The standard requirement is being associated with both the exposure and the outcome. These covariates are available through the Swedish national registers controlled by the Swedish government and constantly monitored to ensure high quality. The registers are managed by full time professionals with special skills in IT, public health work and register administration. Our analytic team have long experience in statistical and epidemiological methods, psychiatry and autism ascertainment and working with the Swedish registers. The variables we included are used in our previous studies in maternal exposures and offspring outcomes where confounding may be similar (1, 2). The un-adjusted results may serve as an example of a risk estimate severely affected by confounding which would indeed have been the main results if we would not have been able to perform our very detailed analysis correctly adjusting for confounding factors.
Dr Degner kindly commented on our work. He correctly acknowledged that antidepressants have been increasingly prescribed in the past few decades. He omitted that it is more accurate to state that SSRIs increased in use while others have comparatively dropped in use. He rightly noted that investigations on risks due to paternal antidepressant usage are scarce. Moreover, he noted our results are consistent with prior observational findings.
In his comments Dr Degner cited research by Pedersen et al that SSRIs and SNRIs are heterogeneous with regard to the degree of serotonin selectivity. Pedersen et al. examined septal heart defects among children whose mothers were treated with SSRIs in early pregnancy, particularly sertraline and citalopram . This outcome was not specifically examined in our study. Hence we cannot make claim to that outcome. However, we conducted sensitivity analysis by drug so Dr Dregner may have misinterpreted the scope of our work.

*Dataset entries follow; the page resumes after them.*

import Literature.MathematicalPhysics.QuantumFieldTheory.Balaban1983to89.Node00.N24ItemsStage13AtThm1CCMWOfStepRSignFreeAllTorusSepCoPH
import Literature.MathematicalPhysics.QuantumFieldTheory.Balaban1983to89.B14NodeKnitRecord13RCoPH
import Summits.QuantumFields.YangMills.Theorems.BalabanUVNodesN13UVRowOfU1U2L2SmallLocus
import Summits.QuantumFields.YangMills.Theorems.BalabanUVNodesN13Cor3AtRecordOfDepthIndexedLeaves
import Summits.QuantumFields.YangMills.Theorems.BalabanUVNodesN07ExistenceFromProp8AtRadius

/-!
# NODE N24 (B2) — N07's TYPE `h07`, N11's (S1ᵀ) TYPE `h11` AND N13's (UV₁₃) TYPE `hUV` OF THE SPLIT CLOSERS (Parts 23∕24∕26∕27) SUPPLIED BY NAME IN PRINT's WORDS: `h11` ⟸ [III]'s THEOREM OF p. 245
# along every run of the witness's datum (sequence reading, and AS PRINTED `B14.ThmP245PrintedI` for any 𝐓-family agreeing with the tower — dag-n11's `B14NodeKnitRecord13RCoPH` dictionary);
# `hUV` ⟸ dag-n13-w1's two sockets of record (depth-blind p597573 ∕ depth-indexed p601572) reading [III] Cor. 3's leaves (U1) ∕ (U2) ∕ (L2ˢ); `h07` (θ-free) ⟸ dag-n07's existence theorem at
# print's own radius ([B11] Props 2–9 + Sect. F + uniqueness + boundary avoidance, §5) — general `N`, door letters fixed

TRACK A (YM-PLAN §2d, node N24 of 28 = binder B2), seat `pub-ymgap-dag-n24-c` (R134 fan-out seat, strategy s2; gen 9, Part 28).  Key of record: K1⁷ `StabilityBAtRecordR13SepCoPH` =
stmt-QuantumFields-20542; this file `--supports` it as a helper (Summits lane).
WHY (N11).  The split closers key N11 on `h11 : ∀ βup β₀, ∃ γ₁₁ > 0, ∀ w bound to the door's datum with those letters and `w.γ ≤ γ₁₁`, ∀ P, b7 → … → flowControl → ∀ k < K,
SLaw₁₃CoPH θᴴ P k → TLaw₁₃CoPH θᴴ P k`.  Its CONTENT is [III]'s Theorem of p. 245 at the record: §1 `N24_h11_theta13OfThm1CCMW_of_thmP245_laws` takes it in the SEQUENCE reading `∀ P, ∀ k < K,
SLaw → TLaw` (the world, its letters and the leaf antecedents UNREAD — `γ₁₁ := 1`); §2 `N24_h11_theta13OfThm1CCMW_of_thmP245PrintedI` takes it AS PRINTED, `B14.ThmP245PrintedI (T P) ρ S Scorr K` for
ANY family `T P` of renormalization transformations on the run's lattices agreeing with the tower of record on the trajectory (`(T P k).T ρ_k = 𝐓ρ_k`), through dag-n11's dictionary
`B14NodeKnitRecord13RCoPH.thmP245PrintedI_at_record₁₃CoPH_iff_laws`.  The T-step SUPPLY that proves Theorem p.245 at the record ([III] §3) is dag-n11-e∕w3's chain (`SupplierObligations`,
`…Sect3SupplyChain*`), displayed there, not here.
WHY (N13).  The split closers key N13 on the TYPE `hUV : ∃ γ₁₃ > 0, ∃ em ep, ∀ P, (genFlow (β₁₃ θ) P.g0).InInterval γ₁₃ P.K → ∀ k ≤ P.K, SLaw₁₃CoPH θᴴ P k → ∀ U, (sandwich with e₋ := em, e₊ := ep)` at
the witness `θ = θ₁₅ᶜᶜᴹᵂ(j; γ; …)`.  N13's sockets (dag-n13-w1 `N24-SUPPLIER N13`, I.28191) deliver that sandwich AT ANY WORLD `w` (only `w.γ`, `w.em`, `w.ep` — and, depth-indexed, `w.b` — are
read) from Cor. 3's leaves (U1) majorisation of every history term, (U2) the sum of the majorants under `exp(e₊(g_k)·|T_k|)`, (L2ˢ) the lower envelope ON THE SMALL LOCUS, at `θ`'s core
provisos and `εreg` in [Av] Prop. 2's range.  THIS FILE instantiates both at the door over the witness: the world binder becomes `w₁₃ : WorldP` (ANY world carrying N13's window `0 < w₁₃.γ` and
exponent functions; N24 reads `γ₁₃ := w₁₃.γ`, `em := w₁₃.em`, `ep := w₁₃.ep`), `0 < εreg` is the door's `ha₀` (`θ₁₅ᶜᶜᴹᵂ.ν.εreg = a₀`, `rfl`), and the two [Av]-range numerics on `a₀` stay
displayed.  §1 depth-blind; §2 depth-indexed (budgets `Em Ep (g_k, K−k)` dominated by `w₁₃.em∕ep` while `(K−k)·w₁₃.b < g_k⁻²` — reads NODE O's floor `hlo : BetaLowerH w₁₃.b w₁₃.γ (β₁₃ θ)`,
DISPLAYED: on Part 23's road it is `hO`'s letter pair at `(w₁₃.b, w₁₃.γ)`).  A NEW importing module (imports Part 14 + dag-n11's `B14NodeKnitRecord13RCoPH` + the two N13 sockets + dag-n07's `…N07ExistenceFromProp8AtRadius`).  THEOREMS ONLY, def-free, sorry-free, standard
axioms; each proof is ONE application.

HONEST FRAMING: composition BY NAME; nothing of Bałaban's asserted — Theorem p.245, Cor. 3's leaves and [B11] Props 2–9 ∕ Sect. F are DISPLAYED; N07 ∕ N11 ∕ N13 NOT discharged; K0⁷ ∕ K1⁷ NOT closed; N24 COMPOSITE — no
discharge, no count moved (5∕27 · A 5∕28); one finite 𝕋⁴ programme at fixed ε; R4 = the conditional finite-𝕋⁴ rung `BalabanLadder.UV` only — NOT continuum ∕ ℝ⁴ ∕ OS ∕ mass gap ∕ Clay.
-/

noncomputable section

Dr. Degner's letter needs modifications owing to inaccuracy. Dr Degner erroneously stated that we had “limited access to psychiatric diagnoses”. That is inaccurate. Our target population are the 170 508 Swedish live born children, conceived from July 29, 2005 and born up to December 31, 2007. For the parent, mother as well as the father, we extracted data from one of the largest and most complete national databases of clinically ascertained psychiatric diagnoses. The diagnoses are assigned by specialist clinicians and has been used extensively in epidemiological research. Furthermore, these diagnoses were utilized in a detailed way in the analyses in order to adjust for confounding where we adjust for 10 different diagnostic groups of psychiatric conditions. They were selected a-priori and have been used in our earlier publications (1, 2).

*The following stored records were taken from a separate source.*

/-- **The socket's unit is pinned by `g`:** if `u·det(g)^{N−1} = disc(charpoly g)` then `u = disc(charpoly g)·det(g⁻¹)^{N−1}` (`det(g)·det(g⁻¹) = 1`;
no division in `R = Π_{w∣v} L_w`).  This is `u = ± D_G(g)` of [HarishChandra1999 §17] ∕ `D_G(γ)` of [Rogawski1990 §4.9 p. 54] in the socket's spelling.
[cite: HarishChandra1999, §17] [cite: Rogawski1990, §4.9 p. 54] -/
theorem coe_eq_discr_mul_det_inv_pow (g : (UnitaryGroup.cmDatum L N H).Local v) (u : (UnitaryGroup.LocalRing L v)ˣ)
    (hu : (u : UnitaryGroup.LocalRing L v) *
            (((g.val : GL (Fin N) (UnitaryGroup.LocalRing L v)) : Matrix (Fin N) (Fin N) (UnitaryGroup.LocalRing L v)).det) ^ (N - 1) =
          (((g.val : GL (Fin N) (UnitaryGroup.LocalRing L v)) : Matrix (Fin N) (Fin N) (UnitaryGroup.LocalRing L v)).charpoly).discr) :
    (u : UnitaryGroup.LocalRing L v) =
      (((g.val : GL (Fin N) (UnitaryGroup.LocalRing L v)) : Matrix (Fin N) (Fin N) (UnitaryGroup.LocalRing L v)).charpoly).discr *
        (((g.val : GL (Fin N) (UnitaryGroup.LocalRing L v))⁻¹ : GL (Fin N) (UnitaryGroup.LocalRing L v)) : Matrix (Fin N) (Fin N) (UnitaryGroup.LocalRing L v)).det ^ (N - 1) := by
  set A : Matrix (Fin N) (Fin N) (UnitaryGroup.LocalRing L v) := ((g.val : GL (Fin N) (UnitaryGroup.LocalRing L v)).val : Matrix (Fin N) (Fin N) (UnitaryGroup.LocalRing L v)) with hA
  set A' : Matrix (Fin N) (Fin N) (UnitaryGroup.LocalRing L v) := (((g.val : GL (Fin N) (UnitaryGroup.LocalRing L v))⁻¹ : GL (Fin N) (UnitaryGroup.LocalRing L v)).val : Matrix (Fin N) (Fin N) (UnitaryGroup.LocalRing L v)) with hA'
  have h1 : A.det * A'.det = 1 := by
    rw [hA, hA', ← Matrix.det_mul, Units.mul_inv, Matrix.det_one]
  calc (u : UnitaryGroup.LocalRing L v)
      = (u : UnitaryGroup.LocalRing L v) * (A.det * A'.det) ^ (N - 1) := by rw [h1, one_pow, mul_one]
    _ = (u : UnitaryGroup.LocalRing L v) * A.det ^ (N - 1) * A'.det ^ (N - 1) := by rw [mul_pow, mul_assoc]
    _ = (A.charpoly).discr * A'.det ^ (N - 1) := by rw [hu]

/-- **A unit `u` with `u·det(g)^{N−1} = disc(charpoly g)` exists iff `g` is regular** (`disc` is then a unit, `isRegularElt_iff_isUnit_discr`; conversely take
`u := disc·det(g)^{−(N−1)}`).  So the socket's bound is an assertion on `G′` only, as print's «`|D_G|^{1∕2}Θ_π` locally bounded on `G`» read through
`Θ_π ∈ L¹_loc`. [cite: HarishChandra1999, Thm. 16.3, §17] -/
theorem exists_unit_rel_iff_isRegularElt (g : (UnitaryGroup.cmDatum L N H).Local v) :
    (∃ u : (UnitaryGroup.LocalRing L v)ˣ, (u : UnitaryGroup.LocalRing L v) *
            (((g.val : GL (Fin N) (UnitaryGroup.LocalRing L v)) : Matrix (Fin N) (Fin N) (UnitaryGroup.LocalRing L v)).det) ^ (N - 1) =
          (((g.val : GL (Fin N) (UnitaryGroup.LocalRing L v)) : Matrix (Fin N) (Fin N) (UnitaryGroup.LocalRing L v)).charpoly).discr) ↔
    IsRegularElt (g.val : GL (Fin N) (UnitaryGroup.LocalRing L v)) := by
  rw [isRegularElt_iff_isUnit_discr]
  constructor
  · rintro ⟨u, hu⟩
    rw [← hu]
    exact u.isUnit.mul ((Matrix.isUnits_det_units _).pow _)
  · intro hd
    obtain ⟨d, hd⟩ := hd
    refine ⟨d * ((Matrix.GeneralLinearGroup.det (g.val : GL (Fin N) (UnitaryGroup.LocalRing L v)))⁻¹) ^ (N - 1), ?_⟩
    have h1 : (((Matrix.GeneralLinearGroup.det (g.val : GL (Fin N) (UnitaryGroup.LocalRing L v)))⁻¹ : (UnitaryGroup.LocalRing L v)ˣ) : UnitaryGroup.LocalRing L v) *
        ((g.val : GL (Fin N) (UnitaryGroup.LocalRing L v)) : Matrix (Fin N) (Fin N) (UnitaryGroup.LocalRing L v)).det = 1 :=
      Units.inv_mul (Matrix.GeneralLinearGroup.det (g.val : GL (Fin N) (UnitaryGroup.LocalRing L v)))
    rw [Units.val_mul, Units.val_pow_eq_pow_val, mul_assoc, ← mul_pow, h1, one_pow, mul_one, hd]

/-- **`‖u‖ = Π_{w ∣ v} |(disc(charpoly g)·det(g⁻¹)^{N−1})_w|_w`** for the socket's unit (★ `unitModulusChar_localRing_eq_prod`: the module of
`R = L ⊗_{L⁺} L⁺_v = Π_{w∣v} L_w` is the product of the normalised absolute values; `coe_eq_discr_mul_det_inv_pow`).
[cite: WeilBNT1967, Ch. I §2] [cite: Rogawski1990, §4.9 p. 54] -/
theorem unitModulusChar_eq_prod_normAbs (g : (UnitaryGroup.cmDatum L N H).Local v) (u : (UnitaryGroup.LocalRing L v)ˣ)
    (hu : (u : UnitaryGroup.LocalRing L v) *
            (((g.val : GL (Fin N) (UnitaryGroup.LocalRing L v)) : Matrix (Fin N) (Fin N) (UnitaryGroup.LocalRing L v)).det) ^ (N - 1) =
          (((g.val : GL (Fin N) (UnitaryGroup.LocalRing L v)) : Matrix (Fin N) (Fin N) (UnitaryGroup.LocalRing L v)).charpoly).discr) :
    unitModulusChar (UnitaryGroup.LocalRing L v) u =
      ∏ w : PlacesOver L v, normAbs (w.1.adicCompletion L)
        (((((g.val : GL (Fin N) (UnitaryGroup.LocalRing L v)) : Matrix (Fin N) (Fin N) (UnitaryGroup.LocalRing L v)).charpoly).discr *
          (((g.val : GL (Fin N) (UnitaryGroup.LocalRing L v))⁻¹ : GL (Fin N) (UnitaryGroup.LocalRing L v)) : Matrix (Fin N) (Fin N) (UnitaryGroup.LocalRing L v)).det ^ (N - 1)) w) := by
  rw [unitModulusChar_localRing_eq_prod L v u, coe_eq_discr_mul_det_inv_pow L N H v g u hu]

/-- **The closed form `g ↦ Π_{w∣v} |(disc(charpoly g)·det(g⁻¹)^{N−1})_w|_w` is continuous on `G = U_N(H)(L⁺_v)`** (`continuous_discr_charpoly`, Mathlib
`Continuous.matrix_det`, `Units.continuous_coe_inv`, ★ `LocalFieldHaar.continuous_normAbs`). [cite: HarishChandra1999, §17] [cite: Rogawski1990, §4.9 p. 54] -/
theorem continuous_weightFun :
    Continuous fun g : (UnitaryGroup.cmDatum L N H).Local v =>
      ∏ w : PlacesOver L v, normAbs (w.1.adicCompletion L)
        (((((g.val : GL (Fin N) (UnitaryGroup.LocalRing L v)) : Matrix (Fin N) (Fin N) (UnitaryGroup.LocalRing L v)).charpoly).discr *
          (((g.val : GL (Fin N) (UnitaryGroup.LocalRing L v))⁻¹ : GL (Fin N) (UnitaryGroup.LocalRing L v)) : Matrix (Fin N) (Fin N) (UnitaryGroup.LocalRing L v)).det ^ (N - 1)) w) := by
  have hM : Continuous fun g : (UnitaryGroup.cmDatum L N H).Local v => ((g.val : GL (Fin N) (UnitaryGroup.LocalRing L v)).val : Matrix (Fin N) (Fin N) (UnitaryGroup.LocalRing L v)) :=
    Units.continuous_val.comp continuous_subtype_val
  have hM' : Continuous fun g : (UnitaryGroup.cmDatum L N H).Local v => (((g.val : GL (Fin N) (UnitaryGroup.LocalRing L v))⁻¹ : GL (Fin N) (UnitaryGroup.LocalRing L v)).val : Matrix (Fin N) (Fin N) (UnitaryGroup.LocalRing L v)) :=
    Units.continuous_coe_inv.comp continuous_subtype_val
  have hdisc : Continuous fun g : (UnitaryGroup.cmDatum L N H).Local v => (((g.val : GL (Fin N) (UnitaryGroup.LocalRing L v)) : Matrix (Fin N) (Fin N) (UnitaryGroup.LocalRing L v)).charpoly).discr :=
    continuous_discr_charpoly.comp hM
  have hdet : Continuous fun g : (UnitaryGroup.cmDatum L N H).Local v => (((g.val : GL (Fin N) (UnitaryGroup.LocalRing L v))⁻¹ : GL (Fin N) (UnitaryGroup.LocalRing L v)) : Matrix (Fin N) (Fin N) (UnitaryGroup.LocalRing L v)).det :=
    (continuous_id.matrix_det).comp hM'
  have hF : Continuous fun g : (UnitaryGroup.cmDatum L N H).Local v =>
      (((g.val : GL (Fin N) (UnitaryGroup.LocalRing L v)) : Matrix (Fin N) (Fin N) (UnitaryGroup.LocalRing L v)).charpoly).discr *
        (((g.val : GL (Fin N) (UnitaryGroup.LocalRing L v))⁻¹ : GL (Fin N) (UnitaryGroup.LocalRing L v)) : Matrix (Fin N) (Fin N) (UnitaryGroup.LocalRing L v)).det ^ (N - 1) :=
    hdisc.mul (hdet.pow _)
  exact continuous_finsetProd _ fun w _ => LocalFieldHaar.continuous_normAbs.comp ((continuous_apply w).comp hF)

/-- **The weight `|D_G|^{1∕2} = √√‖u‖` is locally bounded at EVERY point of `G`** (regular or not): for each `s ∈ U_N(H)(L⁺_v)` there are an open `U ∋ s` and
`W` with `√√‖u‖ ≤ W` whenever `g ∈ U` and `u·det(g)^{N−1} = disc(charpoly g)` (the closed form is continuous at `s`, `continuous_weightFun`; the unit relation
reads it, `unitModulusChar_eq_prod_normAbs`).  The whole difficulty of [HarishChandra1999 Thm. 16.3] is therefore in `Θ_π` near the SINGULAR set, where this
weight tends to `0`. [cite: HarishChandra1999, Thm. 16.3, §17] [cite: Rogawski1990, §4.9 p. 54; §12.7 p. 193] -/
theorem exists_nhds_weight_le (s : (UnitaryGroup.cmDatum L N H).Local v) :
    ∃ U : Set ((UnitaryGroup.cmDatum L N H).Local v), IsOpen U ∧ s ∈ U ∧
      ∃ W : ℝ, ∀ g ∈ U, ∀ u : (UnitaryGroup.LocalRing L v)ˣ,
        (u : UnitaryGroup.LocalRing L v) *
            (((g.val : GL (Fin N) (UnitaryGroup.LocalRing L v)) : Matrix (Fin N) (Fin N) (UnitaryGroup.LocalRing L v)).det) ^ (N - 1) =
          (((g.val : GL (Fin N) (UnitaryGroup.LocalRing L v)) : Matrix (Fin N) (Fin N) (UnitaryGroup.LocalRing L v)).charpoly).discr →
        ((NNReal.sqrt (NNReal.sqrt (unitModulusChar (UnitaryGroup.LocalRing L v) u)) : ℝ≥0) : ℝ) ≤ W := by
  set F : (UnitaryGroup.cmDatum L N H).Local v → ℝ≥0 := fun g =>
      ∏ w : PlacesOver L v, normAbs (w.1.adicCompletion L)
        (((((g.val : GL (Fin N) (UnitaryGroup.LocalRing L v)) : Matrix (Fin N) (Fin N) (UnitaryGroup.LocalRing L v)).charpoly).discr *
          (((g.val : GL (Fin N) (UnitaryGroup.LocalRing L v))⁻¹ : GL (Fin N) (UnitaryGroup.LocalRing L v)) : Matrix (Fin N) (Fin N) (UnitaryGroup.LocalRing L v)).det ^ (N - 1)) w) with hF
  have hFc : Continuous F := continuous_weightFun L N H v
  refine ⟨F ⁻¹' Set.Iio (F s + 1), hFc.isOpen_preimage _ isOpen_Iio, ?_, ((NNReal.sqrt (NNReal.sqrt (F s + 1)) : ℝ≥0) : ℝ), ?_⟩
  · exact Set.mem_preimage.2 (Set.mem_Iio.2 (lt_add_of_pos_right _ zero_lt_one))
  · intro g hg u hu
    have hgF : F g < F s + 1 := Set.mem_Iio.1 (Set.mem_preimage.1 hg)
    have hmod : unitModulusChar (UnitaryGroup.LocalRing L v) u = F g := unitModulusChar_eq_prod_normAbs L N H v g u hu
    rw [hmod]
    exact NNReal.coe_le_coe.2 (NNReal.sqrt_le_sqrt.2 (NNReal.sqrt_le_sqrt.2 hgF.le))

In our opinion, Dr Degner did not convey the basic epidemiological rationale for the choice of a confounder. A confounder is associated with both the exposure and the outcome (3). A point in case is that Dr Dregner cited research that maternal use of mood stabilizers, like valproate, during pregnancy was associated with a significantly increased risk of ASD. It is unclear to us why maternal valproate use should be accounted for in our study. We chose our confounders as classically done in epidemiology (3). By definition, a confounder is related to both the outcome and exposure. Unless Dr Dregner argued that paternal antidepressant use is causally associated with maternal valproate use. Adjusting for genetic risk not associated with both the outcome and the antidepressant medication may instead introduce bias by opening for unmeasured confounding.

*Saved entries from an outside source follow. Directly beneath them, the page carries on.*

import Summits.ResolutionOfSingularities.ResolutionOfSingularities.Theorems.EquisingularLiftEquisingularLiftNatTowerDriverFour
import Summits.ResolutionOfSingularities.ResolutionOfSingularities.Theorems.EquisingularLiftEquisingularLiftNatTowerRuledPointSteps
import Summits.ResolutionOfSingularities.ResolutionOfSingularities.Theorems.EquisingularLiftEquisingularLiftNatTowerCurveStepRoot
import Summits.ResolutionOfSingularities.ResolutionOfSingularities.Theorems.EquisingularLiftEquisingularLiftNatTowerConeRoundRoot
import Summits.ResolutionOfSingularities.ResolutionOfSingularities.Theorems.EquisingularLiftEquisingularLiftNatTowerRuledRoots
import Summits.ResolutionOfSingularities.ResolutionOfSingularities.Theorems.EquisingularLiftEquisingularLiftNatTowerConeRoundOld
import Summits.ResolutionOfSingularities.ResolutionOfSingularities.Theorems.EquisingularLiftEquisingularLiftNatTowerPtRegInvTwo
import Summits.ResolutionOfSingularities.ResolutionOfSingularities.Theorems.EquisingularLiftEquisingularLiftNatTowerPtRamInvTwo
import Summits.ResolutionOfSingularities.ResolutionOfSingularities.Theorems.EquisingularLiftEquisingularLiftNatTCPlusInvBase
import Summits.ResolutionOfSingularities.ResolutionOfSingularities.Theorems.EquisingularLiftEquisingularLiftNatInvStepRegular
import Summits.ResolutionOfSingularities.ResolutionOfSingularities.Theorems.EquisingularLiftEquisingularLiftNatInvKCStepRegular
import Summits.ResolutionOfSingularities.ResolutionOfSingularities.Theorems.EquisingularLiftEquisingularLiftNatInvKCStepSingular
import Summits.ResolutionOfSingularities.ResolutionOfSingularities.Theorems.EquisingularLiftEquisingularLiftNatInvStepSingular
import Summits.ResolutionOfSingularities.ResolutionOfSingularities.Theorems.EquisingularLiftEquisingularLiftNatTowerSideFacts
import Summits.ResolutionOfSingularities.ResolutionOfSingularities.Theorems.EquisingularLiftEquisingularLiftNatTowerConeRoundDense
import Summits.ResolutionOfSingularities.ResolutionOfSingularities.Theorems.EquisingularLiftEquisingularLiftNatTowerRootsDischarge
import Summits.ResolutionOfSingularities.ResolutionOfSingularities.Theorems.EquisingularLiftEquisingularLiftNatTowerRoundThreeDefs
import Summits.ResolutionOfSingularities.ResolutionOfSingularities.Theorems.EquisingularLiftEquisingularLiftNatRationalCarrierLift
import Summits.ResolutionOfSingularities.ResolutionOfSingularities.Theorems.EquisingularLiftEquisingularLiftNatCarrierCurveDimension
import HarnessLib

Dr Degner also writes, “A serious interpretation of paternal contribution must include the risk of adverse offspring outcomes from inherited genes and epigenetic changes directly or indirectly and consider spermicidal and antitrichomonas activities of antidepressants”. First, as a clarification to readers who have not read our manuscript, our analysis does indeed consider inherited genetic risk. Our approach is to adjust for psychiatric diagnosis at the time of birth of the offspring. Despite our study being large, there was not sufficient statistical power to perform an analysis adjusting for familial confounding (1). Second, in our manuscript we do mention several underlying potential causes/mechanisms which may have an adverse effect on the offspring through paternal sperm, including a spermicidical effect of (at least some of) SSRIs. However, spermicidal and antitrichomonas activities of antidepressants are factors on the causal path between use of antidepressant medication and potential offspring adverse outcomes and including such covariates in the statistical model may introduce unwanted biases. If we had found large effects of paternal use of antidepressants at conception a more detailed analysis of these factor would have been warranted. Given our results, we do acknowledge that residual confounding may still exist and we cannot rule out that there are unwanted effects in smaller sub-groups.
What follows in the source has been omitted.